文化与制度基因拨转着事物的走向,有时穿越千年时空,仍有冥冥联系。

开封东边有一个叫作空桑的小村子,民风淳朴,草木葱茏,曾走出了帝王之师的“商元圣”伊尹。伊尹在辅佐成汤建立商朝后任相位,而太甲继位后一味享乐,暴虐百姓,伊尹便放太甲责其反思,并作《太甲》三篇,提出“天作孽,犹可违。自作孽,不可逭”的警告,后太甲幡然悔悟,终成一代明君。

而在北宋初年,宋太宗汲取孟昶亡国教训,将其《颁令箴》删繁就简,提炼成16个字,“尔俸尔禄,民脂民膏。下民易虐,上天难欺”,并更名为《戒石铭》,颁示天下官吏。无论是“天作孽”还是“上天难欺”,无论是“自作孽”还是“民脂民膏”,突出的都是一种敬畏意识,当为世人所三思。

一个数百年的王朝,未必“其兴也勃焉”,但“其亡也忽焉”却是反复上演的深刻教训,而俭与奢是其中一条或明或暗的关键线索。

犹记得,宋太祖不许女儿用羽毛做衣服饰品,还怒摔七宝壶戒奢。犹记得,宋仁宋忍饿不吃烧羊,为的是防止备羊浪费,在听到民间丝竹彻夜,而面对宫内孤寂却道:“汝知否?因我如此冷落,故得渠如此快活。我若为渠,渠便冷落矣!”犹记得,司马光作《训俭示康》,“由俭入奢易,由奢入俭难”,宁可“入地”近20个寒暑,苦其心志以成《资治通鉴》这部皇皇巨著。

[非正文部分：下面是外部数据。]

import Summits.QuantumFields.YangMills.Theorems.BalabanLadderInfVolRPSquare
import Summits.QuantumFields.YangMills.Theorems.BalabanLadderInfVolTranslations
import Summits.QuantumFields.YangMills.Theorems.ConvexGribovBodyContinuumLegGivenGapStubCsclKLevelB
import Summits.QuantumFields.YangMills.Theorems.FradkinShenkerFlowFiniteSusceptibilityWeakCouplingMirrorDominationAxis0
import Summits.QuantumFields.YangMills.Theorems.ContractibleFibreFibreToTorusStubTubeMixingState
import HarnessLib

/-!
# The Osterwalder–Seiler contraction of the reflection-positivity square under time translations, for site-RP
# translation-invariant states on `ℤ⁴` gauge fields (tool for route `OnsetTautology`, support `OnsetContraction`, stmt-QuantumFields-28128)

Route `route-QuantumFields-OnsetTautology` (ideator ym-idea-11 g6; bears_on R2a-IV leaf
`InfiniteVolumeContinuum.HypercubicOSDataFromInfiniteVolume`; no summit, leaf or NT statement is proved by this file).
Width seat ym-t4-w10 g0 (free hands).  THEOREMS ONLY (0 `def`, 0 `sorry`), filed `--supports stmt-QuantumFields-28128`; the
item itself is `Theorems/OnsetTautologyOnsetContraction.lean`.

WHAT IS PROVED (ns `…Theorems.OnsetContractionOS`):
* §1 `le_initial_of_sq_le_mul_double` — a real sequence with `0 ≤ c 0`, `c t ^ 2 ≤ c 0 · c (2t)` and bounded above satisfies
  `c t ≤ c 0` (the log-convexity ∕ boundedness mechanism behind `‖e^{-tH}‖ ≤ 1`).
* §2 **`osContraction`** — for every site-reflection-positive, `ℤ⁴`-translation-invariant probability measure `μ` on the gauge
  fields of `ℤ⁴` (`GaugeBoot.IsReflectionPositiveFor (configSiteReflect 0) (siteHalfEdges 0) μ`, which the tree PROVES for every
  torus limit state, `GaugeBoot.siteRP_zero_of_mem_infiniteVolumeLimitPoints`) and every bounded measurable real observable `A`
  of the closed positive half `{x₀ ≥ 0}`: `∫ A(θ_{-t e₀} Θ U)·A(θ_{-t e₀} U) dμ ≤ ∫ A(Θ U)·A(U) dμ` for all `t : ℕ` — reflection
  positivity of `A + λ·A∘θ_{-t e₀}` gives `c t ^ 2 ≤ c 0 · c (2t)` for the mirror sequence `c t = ∫ A(ΘU) A(θ_{-t e₀} U) dμ`,
  which is bounded; supporting identities `configShift_neg_single_cfgReflect` (`θ_{-t e₀} Θ = Θ θ_{t e₀}`),
  `integral_shift_reflect_mul`, `dependsOn_comp_configShift_neg_single` (tree: `FibreToTorus.configShift_configShift`,
  `ContinuumLegGivenGap.klevel_configShift_zero`, `MirrorDominationAxis0.siteReflect_single_zero` reused by name).

References: K. Osterwalder, E. Seiler, Ann. Phys. 110 (1978) 440, §2 [OsterwalderSeiler1978]; J. Glimm, A. Jaffe,
Quantum Physics (1987) §6.1; J. Fröhlich, R. Israel, E. Lieb, B. Simon, CMP 62 (1978) 1, Thm. 2.1.
-/

set_option autoImplicit false

noncomputable section

open scoped BigOperators ComplexConjugate ComplexOrder
open MeasureTheory Filter Topology
open Literature.MathematicalPhysics.QuantumFieldTheory Literature.MathematicalPhysics.QuantumLattice
open Literature.Probability.LatticeModels (Site)
open Summit.QuantumFields.GaugeBoot (configSiteReflect siteHalfEdges IsReflectionPositiveFor)
open Summit.QuantumFields.YangMills.Theorems.InfiniteVolume (integral_comp_configShift)
open Summit.QuantumFields.YangMills.Theorems.InfVolRP (configSiteReflect_zero_eq_cfgReflect)
open Summit.QuantumFields.YangMills.Theorems.FibreToTorus (configShift_configShift)
open Summit.QuantumFields.YangMills.Theorems.ContinuumLegGivenGap (klevel_configShift_zero)

namespace Summit.QuantumFields.YangMills.Theorems.OnsetContractionOS

/-! ## §1 A bounded sequence that is log-convex at doubling is dominated by its initial value -/

/-- If `0 ≤ c 0`, `c t ^ 2 ≤ c 0 * c (2 t)` for every `t`, and `c` is bounded above, then `c t ≤ c 0` for every `t`. -/
theorem le_initial_of_sq_le_mul_double {c : ℕ → ℝ} (h0 : 0 ≤ c 0) (hcs : ∀ t, c t ^ 2 ≤ c 0 * c (2 * t))
    (hbd : ∃ M, ∀ t, c t ≤ M) (t : ℕ) : c t ≤ c 0 := by
  by_contra hlt
  push Not at hlt
  rcases h0.eq_or_lt with h00 | h0pos
  · -- `c 0 = 0` forces `c t = 0`
    have h := hcs t
    rw [← h00, zero_mul] at h
    have : c t = 0 := by nlinarith
    linarith
  · obtain ⟨M, hM⟩ := hbd
    -- ratios `a k = c (2^k t) / c 0` satisfy `a (k+1) ≥ (a k)^2`, `a 0 > 1`
    set ρ : ℝ := c t / c 0 with hρ
    have hρ1 : 1 < ρ := by rw [hρ, lt_div_iff₀ h0pos, one_mul]; exact hlt
    have hpow : ∀ k : ℕ, ρ ^ (2 ^ k) ≤ c (2 ^ k * t) / c 0 := by
      intro k
      induction k with
      | zero => simp [hρ]
      | succ k ih =>
        have hk0 : 0 ≤ ρ ^ (2 ^ k) := pow_nonneg (zero_le_one.trans hρ1.le) _
        have h1 : (ρ ^ (2 ^ k)) ^ 2 ≤ (c (2 ^ k * t) / c 0) ^ 2 := pow_le_pow_left₀ hk0 ih 2
        have h2 : (c (2 ^ k * t) / c 0) ^ 2 ≤ c (2 ^ (k + 1) * t) / c 0 := by
          have h := hcs (2 ^ k * t)
          rw [div_pow, div_le_div_iff₀ (pow_pos h0pos 2) h0pos]
          calc c (2 ^ k * t) ^ 2 * c 0 ≤ (c 0 * c (2 * (2 ^ k * t))) * c 0 :=
                mul_le_mul_of_nonneg_right h h0pos.le
            _ = c (2 ^ (k + 1) * t) * c 0 ^ 2 := by rw [pow_succ]; ring_nf
        calc ρ ^ (2 ^ (k + 1)) = (ρ ^ (2 ^ k)) ^ 2 := by rw [pow_succ, pow_mul]
          _ ≤ _ := h1.trans h2
    obtain ⟨n, hn⟩ := pow_unbounded_of_one_lt (M / c 0) hρ1
    have hle : ρ ^ n ≤ ρ ^ (2 ^ n) := pow_le_pow_right₀ hρ1.le (Nat.lt_two_pow_self).le
    have hM' : c (2 ^ n * t) / c 0 ≤ M / c 0 := div_le_div_of_nonneg_right (hM _) h0pos.le
    linarith [hpow n]


/-! ## §2 The Osterwalder–Seiler contraction in a site-RP, translation-invariant state on `ℤ⁴` -/

section Core

variable {G : Type} [Group G] [TopologicalSpace G] [IsTopologicalGroup G] [CompactSpace G]
  [MeasurableSpace G] [BorelSpace G]

omit [TopologicalSpace G] [IsTopologicalGroup G] [CompactSpace G] [BorelSpace G] in
/-- **The mirror conjugates an upward time shift into a downward one**:
`θ_{-t e₀} (Θ U) = Θ (θ_{t e₀} U)`. -/
theorem configShift_neg_single_cfgReflect (z : ℤ) (U : LGConfig 4 G) :
    configShift (-(Pi.single 0 z : Site 4)) (cfgReflect U) = cfgReflect (configShift (Pi.single 0 z) U) := by
  rw [cfgReflect_configShift, FiniteSusceptibilityWeakCoupling.MirrorDominationAxis0.siteReflect_single_zero]

omit [TopologicalSpace G] [IsTopologicalGroup G] [CompactSpace G] [BorelSpace G] in
/-- **Moving a time shift across the mirror inside a translation-invariant expectation**:
`∫ F(θ_{-t e₀} Θ U) · H(U) dμ = ∫ F(Θ U) · H(θ_{-t e₀} U) dμ`. -/
theorem integral_shift_reflect_mul {μ : Measure (LGConfig 4 G)} (hTI : IsZdTranslationInvariant μ)
    (F H : LGConfig 4 G → ℝ) (z : ℤ) :
    ∫ U, F (configShift (-(Pi.single 0 z : Site 4)) (cfgReflect U)) * H U ∂μ =
      ∫ U, F (cfgReflect U) * H (configShift (-(Pi.single 0 z : Site 4)) U) ∂μ := by
  have h := integral_comp_configShift hTI (Pi.single 0 z)
    (fun V => F (cfgReflect V) * H (configShift (-(Pi.single 0 z : Site 4)) V))
  simp only [configShift_configShift, neg_add_cancel, klevel_configShift_zero] at h
  simp_rw [configShift_neg_single_cfgReflect]
  exact h

omit [Group G] [TopologicalSpace G] [IsTopologicalGroup G] [CompactSpace G] [BorelSpace G] in
/-- An upward time shift of an observable of the closed positive half stays in the closed positive half. -/
theorem dependsOn_comp_configShift_neg_single {A : LGConfig 4 G → ℝ} (hAd : DependsOn A (siteHalfEdges (d := 4) 0))
    (t : ℕ) : DependsOn (fun U => A (configShift (-(Pi.single 0 (t : ℤ) : Site 4)) U)) (siteHalfEdges (d := 4) 0) := by
  intro U V hUV
  refine hAd fun e he => ?_
  simp only [configShift_apply]
  refine hUV _ ?_
  have he' : (0 : ℤ) ≤ e.1 0 := he
  show (0 : ℤ) ≤ (e.1 - -(Pi.single (0 : Fin 4) (t : ℤ) : Site 4)) (0 : Fin 4)
  rw [Pi.sub_apply, Pi.neg_apply, Pi.single_eq_same]
  omega

omit [CompactSpace G] in
/-- **Osterwalder–Seiler contraction.**  In a site-reflection-positive, `ℤ⁴`-translation-invariant probability measure on
`ℤ⁴` gauge fields, for every bounded measurable real observable `A` of the closed positive half `{x₀ ≥ 0}` and every
`t : ℕ`: `∫ A(θ_{-t e₀} Θ U) · A(θ_{-t e₀} U) dμ ≤ ∫ A(Θ U) · A(U) dμ` — the RP square does not increase when the
observable is translated AWAY from the mirror (`‖𝒯^t Â‖ ≤ ‖Â‖` on the OS space).  Proof: with
`c n = ∫ A(ΘU) A(θ_{-n e₀}U) dμ`, reflection positivity of `A + λ A∘θ_{-n e₀}` gives `c n ^ 2 ≤ c 0 · c (2n)`, the
sequence is bounded, hence `c n ≤ c 0` (`le_initial_of_sq_le_mul_double`). -/
theorem osContraction [SecondCountableTopology G] {μ : Measure (LGConfig 4 G)} [IsProbabilityMeasure μ]
    (hRP : IsReflectionPositiveFor (configSiteReflect (G := G) 0) (siteHalfEdges 0) μ)
    (hTI : IsZdTranslationInvariant μ) {A : LGConfig 4 G → ℝ} (hAm : Measurable A)
    (hAb : ∃ C, ∀ U, |A U| ≤ C) (hAd : DependsOn A (siteHalfEdges (d := 4) 0)) (t : ℕ) :
    ∫ U, A (configShift (-(Pi.single 0 (t : ℤ) : Site 4)) (cfgReflect U)) *
        A (configShift (-(Pi.single 0 (t : ℤ) : Site 4)) U) ∂μ
      ≤ ∫ U, A (cfgReflect U) * A U ∂μ := by
  obtain ⟨C, hC⟩ := hAb
  -- the mirror sequence
  set c : ℕ → ℝ := fun n => ∫ U, A (cfgReflect U) * A (configShift (-(Pi.single 0 (n : ℤ) : Site 4)) U) ∂μ with hc
  -- measurability / boundedness / integrability bookkeeping
  have hΘ : Measurable (cfgReflect (G := G)) := measurable_cfgReflect
  have hmeasT : ∀ n : ℕ, Measurable fun U => A (configShift (-(Pi.single 0 (n : ℤ) : Site 4)) U) := fun n =>
    hAm.comp (configShift _).measurable
  have hint : ∀ {F H : LGConfig 4 G → ℝ}, Measurable F → Measurable H → (∀ U, |F U| ≤ C) → (∀ U, |H U| ≤ C) →
      Integrable (fun U => F (cfgReflect U) * H U) μ := by
    intro F H hF hH hFb hHb
    refine Integrable.of_bound ((hF.comp hΘ).mul hH).aestronglyMeasurable (C * C) (Eventually.of_forall fun U => ?_)
    rw [Real.norm_eq_abs, abs_mul]
    exact mul_le_mul (hFb (cfgReflect U)) (hHb U) (abs_nonneg _)
      ((abs_nonneg (F (cfgReflect U))).trans (hFb (cfgReflect U)))
  have hbound : ∀ {F H : LGConfig 4 G → ℝ}, (∀ U, |F U| ≤ C) → (∀ U, |H U| ≤ C) →
      |∫ U, F (cfgReflect U) * H U ∂μ| ≤ C * C := by
    intro F H hFb hHb
    have h := norm_integral_le_of_norm_le_const (μ := μ) (f := fun U => F (cfgReflect U) * H U) (C := C * C)
      (Eventually.of_forall fun U => by
        rw [Real.norm_eq_abs, abs_mul]
        exact mul_le_mul (hFb (cfgReflect U)) (hHb U) (abs_nonneg _)
          ((abs_nonneg (F (cfgReflect U))).trans (hFb (cfgReflect U))))
    rwa [Real.norm_eq_abs, probReal_univ, mul_one] at h
  -- `c 0` is the RP square, the left-hand side is `c (2t)`
  have hc0 : ∫ U, A (cfgReflect U) * A U ∂μ = c 0 := by
    simp only [hc, Nat.cast_zero, Pi.single_zero, neg_zero, klevel_configShift_zero]
  have hTT : ∀ (n : ℕ) (U : LGConfig 4 G), configShift (-(Pi.single 0 (n : ℤ) : Site 4))
      (configShift (-(Pi.single 0 (n : ℤ) : Site 4)) U) = configShift (-(Pi.single 0 ((2 * n : ℕ) : ℤ) : Site 4)) U := by
    intro n U
    rw [configShift_configShift, ← neg_add, ← Pi.single_add]
    congr 3
    push_cast
    ring
  have hsq : ∀ n : ℕ, ∫ U, A (configShift (-(Pi.single 0 (n : ℤ) : Site 4)) (cfgReflect U)) *
      A (configShift (-(Pi.single 0 (n : ℤ) : Site 4)) U) ∂μ = c (2 * n) := by
    intro n
    rw [integral_shift_reflect_mul hTI A (fun U => A (configShift (-(Pi.single 0 (n : ℤ) : Site 4)) U)) n]
    simp only [hTT]
    rfl
  have hcross : ∀ n : ℕ, ∫ U, A (configShift (-(Pi.single 0 (n : ℤ) : Site 4)) (cfgReflect U)) * A U ∂μ = c n :=
    fun n => integral_shift_reflect_mul hTI A A n
  rw [hsq, hc0]
  -- reflection positivity of `A + λ · A∘θ_{-n e₀}` : the quadratic `c 0 + 2 λ c n + λ² c (2n)` is non-negative
  have hquad : ∀ (n : ℕ) (lam : ℝ), 0 ≤ c (2 * n) * (lam * lam) + 2 * c n * lam + c 0 := by
    intro n lam
    set X : LGConfig 4 G → ℝ := fun U => A U + lam * A (configShift (-(Pi.single 0 (n : ℤ) : Site 4)) U) with hX
    have hXm : Measurable X := hAm.add ((hmeasT n).const_mul lam)
    have hXb : ∀ U, |X U| ≤ C + |lam| * C := fun U => by
      refine (abs_add_le _ _).trans (add_le_add (hC _) ?_)
      rw [abs_mul]; exact mul_le_mul_of_nonneg_left (hC _) (abs_nonneg _)
    have hXd : DependsOn X (siteHalfEdges (d := 4) 0) := by
      intro U V hUV
      have h1 : A U = A V := hAd hUV
      have h2 : A (configShift (-(Pi.single 0 (n : ℤ) : Site 4)) U) = A (configShift (-(Pi.single 0 (n : ℤ) : Site 4)) V) :=
        dependsOn_comp_configShift_neg_single hAd n hUV
      simp only [hX, h1, h2]
    have hpos := hRP (fun U => ((X U : ℝ) : ℂ)) (Complex.measurable_ofReal.comp hXm)
      ⟨C + |lam| * C, fun U => by rw [Complex.norm_real, Real.norm_eq_abs]; exact hXb U⟩
      (fun U V hUV => by simp only [hXd hUV])
    simp only [configSiteReflect_zero_eq_cfgReflect, Complex.conj_ofReal, ← Complex.ofReal_mul,
      integral_complex_ofReal, Complex.zero_le_real] at hpos
    -- expand the square
    have hXX : ∀ U, X (cfgReflect U) * X U =
        A (cfgReflect U) * A U
          + lam * (A (cfgReflect U) * A (configShift (-(Pi.single 0 (n : ℤ) : Site 4)) U) + A (configShift (-(Pi.single 0 (n : ℤ) : Site 4)) (cfgReflect U)) * A U)
          + lam * lam * (A (configShift (-(Pi.single 0 (n : ℤ) : Site 4)) (cfgReflect U)) * A (configShift (-(Pi.single 0 (n : ℤ) : Site 4)) U)) := fun U => by
      simp only [hX]; ring
    have h1 : Integrable (fun U => A (cfgReflect U) * A U) μ := hint hAm hAm hC hC
    have h2 : Integrable (fun U => A (cfgReflect U) * A (configShift (-(Pi.single 0 (n : ℤ) : Site 4)) U)) μ :=
      hint hAm (hmeasT n) hC (fun U => hC _)
    have h3 : Integrable (fun U => A (configShift (-(Pi.single 0 (n : ℤ) : Site 4)) (cfgReflect U)) * A U) μ :=
      hint (hmeasT n) hAm (fun U => hC _) hC
    have h4 : Integrable (fun U => A (configShift (-(Pi.single 0 (n : ℤ) : Site 4)) (cfgReflect U)) *
        A (configShift (-(Pi.single 0 (n : ℤ) : Site 4)) U)) μ :=
      hint (hmeasT n) (hmeasT n) (fun U => hC _) (fun U => hC _)
    have h23 : Integrable (fun U => lam * (A (cfgReflect U) * A (configShift (-(Pi.single 0 (n : ℤ) : Site 4)) U)
          + A (configShift (-(Pi.single 0 (n : ℤ) : Site 4)) (cfgReflect U)) * A U)) μ := (h2.add h3).const_mul lam
    have h123 : Integrable (fun U => A (cfgReflect U) * A U
        + lam * (A (cfgReflect U) * A (configShift (-(Pi.single 0 (n : ℤ) : Site 4)) U)
          + A (configShift (-(Pi.single 0 (n : ℤ) : Site 4)) (cfgReflect U)) * A U)) μ := h1.add h23
    have h4' : Integrable (fun U => lam * lam * (A (configShift (-(Pi.single 0 (n : ℤ) : Site 4)) (cfgReflect U)) *
        A (configShift (-(Pi.single 0 (n : ℤ) : Site 4)) U))) μ := h4.const_mul _
    have hI : ∫ U, X (cfgReflect U) * X U ∂μ = c (2 * n) * (lam * lam) + 2 * c n * lam + c 0 := by
      simp_rw [hXX]
      rw [integral_add h123 h4', integral_add h1 h23, integral_const_mul, integral_add h2 h3, integral_const_mul,
        hc0, hcross n, hsq n]
      have : ∫ U, A (cfgReflect U) * A (configShift (-(Pi.single 0 (n : ℤ) : Site 4)) U) ∂μ = c n := rfl
      rw [this]
      ring
    rw [hI] at hpos
    exact hpos
  have hc0nn : 0 ≤ c 0 := by simpa using hquad 0 0
  have hcs : ∀ n, c n ^ 2 ≤ c 0 * c (2 * n) := fun n => by
    have h := discrim_le_zero (hquad n)
    rw [discrim] at h
    nlinarith [h]
  have hbd : ∃ M, ∀ n, c n ≤ M := ⟨C * C, fun n => (le_abs_self _).trans (hbound hC fun U => hC _)⟩
  exact le_initial_of_sq_le_mul_double hc0nn hcs hbd (2 * t)

end Core

end Summit.QuantumFields.YangMills.Theorems.OnsetContractionOS

end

君不见,宋徽宗骄奢淫逸,痴迷花石纲,一块太湖巨石竟被封作“盘固侯”。为了满足私欲,不惜拆毁桥梁,凿坏城郭,“流毒州县者达二十年”,而于开封城东北隅大建艮岳宫苑,聚石成山,挖地为池,鹿舞鹤鸣,宛若仙境。结果呢?建成不到5年,一场战火,满城血泪,艮岳的那些奇石灵璧便散落四方,惹得元人郝经感喟不已:“中原自古多亡国,亡宋谁知是石头?”

以史为镜鉴,不管何时,为政者都须克制肆意用权之好,行仁政利民之大道!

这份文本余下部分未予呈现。